The last weeks have seen lots of infrastructure improvements. We've been preparing our software for new features and tweaking the servers it's all running on. A lot of the work is, well, pretty boring and frustrating because it doesn't directly bring new features to the site. But it has to be done, and for our small team we've built a pretty awesome system. (the rest of this post gets a little technical, so skip back to YellowBot if you aren't interested. :-) )
For example one of the changes we did recently was to setup our main database server with a redundant fail-over system. Most of the time this is, well, a waste! (We do use it for some of the "background" data processing too). But when we have to do work on the server or when something goes wrong with the primary server it's invaluable.

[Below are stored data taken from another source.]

import Literature.NumberTheory.Automorphic.AutomorphicFormsL2OrbitalSmoothing
import Literature.AlgebraicGeometry.ShimuraVarieties.UnitaryBallCauchyRiemann
import Literature.Geometry.ComplexHyperbolic.UnitBallU21Borel
import HarnessLib

/-!
# Orbital smoothing along `U(2,1)`-orbits through the exponential `𝔭`-chart `b ↦ exp X_b`

Topic `NumberTheory/Automorphic`; the `U = U(2,1)` layer over `AutomorphicFormsL2OrbitalSmoothing` (generic locally compact
`U`).  Everything is PROVED; no definition, no instance, no `sorry`.  The statements are SCOPE-FREE (no matrix-norm instance is
needed to state them): the regularity of a scalar kernel `α : U(2,1) → ℂ` is expressed, exactly as in the (D)-desk sub-line
`Cruxes/H413/Lines/F0_P2SpectralProjectionD.lean` (`IsRegularKernel`, applied entrywise), by
`∀ u, ContDiff ℝ 1 (b ↦ α (exp X_b · u))` and joint continuity of `(b, u) ↦ D_b α(exp X_b · u)` (★ `BallForms.expP`).

* §1 the chart: `expP_neg : exp X_{-b} = (exp X_b)⁻¹` (cf. ★ `KonnoKonno2007.expP_neg_mul_expP`), `continuous_expP`.
* §2 probe calculus of such a kernel along the RIGHT-hand probes `b ↦ α((exp X_b)⁻¹ u)` that the orbit formula produces
  (`AdelicGroupData.orbitalIntegral_mul_hom`): differentiability with the honest token `fderiv ℝ (b' ↦ α((exp X_{b'})⁻¹ u)) b
  = -(D_b α(exp X_b u))|_{-b}` (`hasFDerivAt_comp_expP_inv_mul(')`, `fderiv_comp_expP_inv_mul`), joint continuity in `(b, u)`
  (`continuous_fderiv_comp_expP_inv_mul`), compact support in `u` locally uniformly in `b`
  (`fderiv_comp_expP_inv_mul_eq_zero`, `hasCompactSupport_fderiv_comp_expP_inv_mul`), and the evaluated derivative kernels
  `u ↦ D(b₀, u) v` (continuous, compactly supported); §2b two operator-norm trivia for `ℝ`-linear `ℂ`-valued functionals
  (`continuous_smulRight_complex`, `norm_smulRight_complex_le`).
* §3 POINTWISE: for any adelic group datum `𝒢`, Haar `ν` on `U(2,1)`, `ι : U(2,1) →* G(𝔸_K)` and `F` whose orbit function at
  `x` is locally integrable, the orbital integral `Ψ(x) = ∫ α(u) φ(x ι(u)) dν(u)` (`φ = invQuot F`) is differentiable along the
  probe `b ↦ Ψ(x ι(exp X_b))` at every `b₀`, with derivative `∫ φ(x ι(u)) • D(b₀, u) dν(u)`
  (`hasFDerivAt_orbitalIntegral_expP`; evaluated form `fderiv_orbitalIntegral_expP_apply`: in direction `v` it is the orbital
  integral of the SAME `F` against the derivative kernel `u ↦ D(b₀, u) v`).
* §4 IN `L²` (automorphic `μ`, `ι` continuous): `R(ι g)(∫ α(u) R(ι u) v dν) = ∫ α(g⁻¹u) R(ι u) v dν`
  (`rightRegular_integral_smul_rightRegular`); the `𝔭`-orbit map `b ↦ R(ι(exp X_b)) w` of a SMOOTHED class
  `w = ∫ α(u) R(ι u) v dν(u)` is differentiable at `0` (`hasFDerivAt_rightRegular_expP_integral_smul`, dominated differentiation
  under the `L²`-valued Bochner integral) and its derivative in direction `b` is the smoothed class
  `∫ (D(0,u) b) • R(ι u) v dν(u)` (`fderiv_rightRegular_expP_integral_smul_apply`) — whose pointwise representative is the orbital
  integral of §3 by `AdelicGroupData.coeFn_integral_smul_rightRegular_toLp_eq_orbitalIntegral`.

USE (cell hodgecm-mathlib, floor 0, P2 (D)-desk, registered stub (R) `StubRRegularOfReproduced` of
`Lines/F0_P2SpectralProjectionD.lean`): §3 gives `Realises.diff`/`contDeriv`-type data of the representative, §4 the `L²`
derivative it must represent (`Realises.derivAe`), for each entry `α = A · j i` of a regular matrix kernel.

## References
* [Borel1997] A. Borel, *Automorphic forms on SL₂(ℝ)*, Cambridge Tracts 130 (1997), Thm. 2.13–2.14 and §8.4 (regularity
  by convolution: `f ∗ α` is smooth and its derivatives are `f ∗ (Xα)`), §5.14.
* [HarishChandraTAMS1953] Harish-Chandra, Trans. AMS 75 (1953), §9 (differentiation of `∫ f(x) π(x) ψ dx`).
* [BorelJacquetCorvallis1979] A. Borel, H. Jacquet, PSPM 33.1 (1979), §4.6.  [Folland1995] G. B. Folland (1995), §3.2.
-/

open scoped Topology ContDiff Pointwise
open Set Function Filter
open _root_.MeasureTheory _root_.MeasureTheory.Measure
open Literature.Geometry.ComplexHyperbolic Literature.Geometry.ComplexHyperbolic.BallModel
open Literature.AlgebraicGeometry.ShimuraVarieties Literature.AlgebraicGeometry.ShimuraVarieties.BallForms

noncomputable section

namespace Literature.NumberTheory.Automorphic

namespace OrbitalSmoothingU21

/-! ### 1. The chart `b ↦ exp X_b` -/

/-- `exp X_{-b} = (exp X_b)⁻¹` in `U(2,1)` (the one-parameter group law along the real line through `b`).
[cite: Borel1997, §5.14] -/
theorem expP_neg (b : Fin 2 → ℂ) : expP (-b) = (expP b)⁻¹ := by
  have h := expP_add_smul 1 (-1) b
  rw [add_neg_cancel, zero_smul, expP_zero, one_smul, neg_one_smul] at h
  exact eq_inv_of_mul_eq_one_right h.symm

section ExpContinuous

open scoped Matrix Matrix.Norms.Operator

/-- `b ↦ exp X_b : ℂ² → U(2,1)` is continuous (matrix exponential; `U(2,1) ≤ GL₃(ℂ)` carries the units topology,
so continuity of `b ↦ (exp X_b)⁻¹ = exp X_{-b}` is also needed). [cite: Borel1997, §5.14] -/
theorem continuous_expP : Continuous expP := by
  have h1 : Continuous fun b : Fin 2 → ℂ ↦ NormedSpace.exp (pMat b) :=
    NormedSpace.exp_continuous.comp pMatL.continuous
  have h2 : Continuous fun b : Fin 2 → ℂ ↦ NormedSpace.exp (-pMat b) :=
    NormedSpace.exp_continuous.comp pMatL.continuous.neg
  refine continuous_induced_rng.2 (Units.continuous_iff.2 ⟨h1, ?_⟩)
  have : (fun b : Fin 2 → ℂ ↦ (↑((expP b : GL3)⁻¹) : Matrix (Fin 3) (Fin 3) ℂ)) =
      fun b ↦ NormedSpace.exp (-pMat b) := by
    funext b
    have h : ((expP b : GL3)⁻¹ : GL3) = ((expP (-b) : U21) : GL3) := by rw [expP_neg, Subgroup.coe_inv]
    rw [h]
    show mat (expP (-b)) = _
    have hneg : pMat (-b) = -pMat b := by simpa using pMat_smul (-1) b  -- (= ★ `KonnoKonno2007.pMat_neg`)
    rw [mat_expP, hneg]
  exact h2.congr fun b ↦ (congrFun this b).symm

end ExpContinuous

/-! ### 2. Probe calculus of a scalar kernel that is `C¹` along the left `𝔭`-probes -/

variable {α : U21 → ℂ}

/-- The right-hand probe `b ↦ α((exp X_b)⁻¹ u)` is the left-hand probe `b ↦ α(exp X_b · u)` precomposed with `b ↦ -b`.
[cite: Borel1997, §5.14] -/
theorem comp_expP_inv_mul_eq (u : U21) :
    (fun b : Fin 2 → ℂ ↦ α ((expP b)⁻¹ * u)) = (fun b : Fin 2 → ℂ ↦ α (expP b * u)) ∘ fun b ↦ -b := by
  funext b
  simp only [comp_apply, expP_neg]

/-- **Differentiability of the right-hand probe**: if `b ↦ α(exp X_b · u)` is `C¹` then `b ↦ α((exp X_b)⁻¹ u)` has the
Fréchet derivative `-(D_b α(exp X_b · u))|_{-b}` at `b`. [cite: Borel1997, §2.13 and §5.14] -/
theorem hasFDerivAt_comp_expP_inv_mul (hdiff : ∀ u : U21, ContDiff ℝ 1 fun b : Fin 2 → ℂ ↦ α (expP b * u))
    (b : Fin 2 → ℂ) (u : U21) :
    HasFDerivAt (fun b' : Fin 2 → ℂ ↦ α ((expP b')⁻¹ * u))
      (-(fderiv ℝ (fun b' : Fin 2 → ℂ ↦ α (expP b' * u)) (-b))) b := by
  have hg : HasFDerivAt (fun b' : Fin 2 → ℂ ↦ α (expP b' * u))
      (fderiv ℝ (fun b' : Fin 2 → ℂ ↦ α (expP b' * u)) (-b)) (-b) :=
    (((hdiff u).differentiable one_ne_zero) (-b)).hasFDerivAt
  have hneg : HasFDerivAt (fun b' : Fin 2 → ℂ ↦ -b') (-(ContinuousLinearMap.id ℝ (Fin 2 → ℂ))) b :=
    (hasFDerivAt_id b).neg
  have h := hg.comp b hneg
  rw [comp_expP_inv_mul_eq]
  refine h.congr_fderiv ?_
  rw [ContinuousLinearMap.comp_neg, ContinuousLinearMap.comp_id]

/-- The derivative token: `fderiv ℝ (b' ↦ α((exp X_{b'})⁻¹ u)) b = -(fderiv ℝ (b' ↦ α(exp X_{b'} u)) (-b))`. [cite: Borel1997, §2.13] -/
theorem fderiv_comp_expP_inv_mul (hdiff : ∀ u : U21, ContDiff ℝ 1 fun b : Fin 2 → ℂ ↦ α (expP b * u))
    (b : Fin 2 → ℂ) (u : U21) :
    fderiv ℝ (fun b' : Fin 2 → ℂ ↦ α ((expP b')⁻¹ * u)) b = -(fderiv ℝ (fun b' : Fin 2 → ℂ ↦ α (expP b' * u)) (-b)) :=
  (hasFDerivAt_comp_expP_inv_mul hdiff b u).fderiv

/-- The right-hand probe is differentiable, with derivative its own `fderiv` (the form consumed by
`hasFDerivAt_orbitalIntegral_mul_hom`). [cite: Borel1997, §2.13] -/
theorem hasFDerivAt_comp_expP_inv_mul' (hdiff : ∀ u : U21, ContDiff ℝ 1 fun b : Fin 2 → ℂ ↦ α (expP b * u))
    (b : Fin 2 → ℂ) (u : U21) :
    HasFDerivAt (fun b' : Fin 2 → ℂ ↦ α ((expP b')⁻¹ * u))
      (fderiv ℝ (fun b' : Fin 2 → ℂ ↦ α ((expP b')⁻¹ * u)) b) b := by
  rw [fderiv_comp_expP_inv_mul hdiff]
  exact hasFDerivAt_comp_expP_inv_mul hdiff b u

/-- **Joint continuity of the right-hand probe derivative** `(b, u) ↦ fderiv ℝ (b' ↦ α((exp X_{b'})⁻¹ u)) b`, from that of
the left-hand one. [cite: Borel1997, §2.13] -/
theorem continuous_fderiv_comp_expP_inv_mul (hdiff : ∀ u : U21, ContDiff ℝ 1 fun b : Fin 2 → ℂ ↦ α (expP b * u))
    (hcontD : Continuous fun p : (Fin 2 → ℂ) × U21 ↦ fderiv ℝ (fun b : Fin 2 → ℂ ↦ α (expP b * p.2)) p.1) :
    Continuous fun p : (Fin 2 → ℂ) × U21 ↦ fderiv ℝ (fun b' : Fin 2 → ℂ ↦ α ((expP b')⁻¹ * p.2)) p.1 := by
  have h : Continuous fun p : (Fin 2 → ℂ) × U21 ↦ -(fderiv ℝ (fun b : Fin 2 → ℂ ↦ α (expP b * p.2)) (-p.1)) :=
    (hcontD.comp (continuous_fst.neg.prodMk continuous_snd)).neg
  refine h.congr fun p ↦ ?_
  rw [fderiv_comp_expP_inv_mul hdiff]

A few of our servers, including the database server is missing an IPMI card. The IPMI cards make remote management of the servers a breeze and saves us trips downtown when things go wrong. We got a list together of the boxes missing this handy enhancement and got the cards ordered this week, yay! They should show up next week, but to install them we have to shutdown the server! That's when the extra database server comes in handy. We can quietly switch them in the background and then bring down the primary server for maintenance. When we are done, we switch back and work on the backup server - and if we don't screw anything up you, the user, won't notice anything on the site!
While I am hopelessly technical already, I'll have to recommend a couple of our favorite related tools. First there's Puppet, a configuration management tool we use to keep the configuration on each server sane. Between Kickstart and Puppet we can get a new server ready to serve traffic in 10-15 minutes after it's plugged in to power and the network.
After the servers are running, we have to monitor how they are doing (if nothing else then to know when it's time to order more!). For that we primarily use Munin. Munin is a Raven in the Nordic Mythology that travels the world to bring news and information to Odin. I posted an example of the graphs it can make a few weeks ago.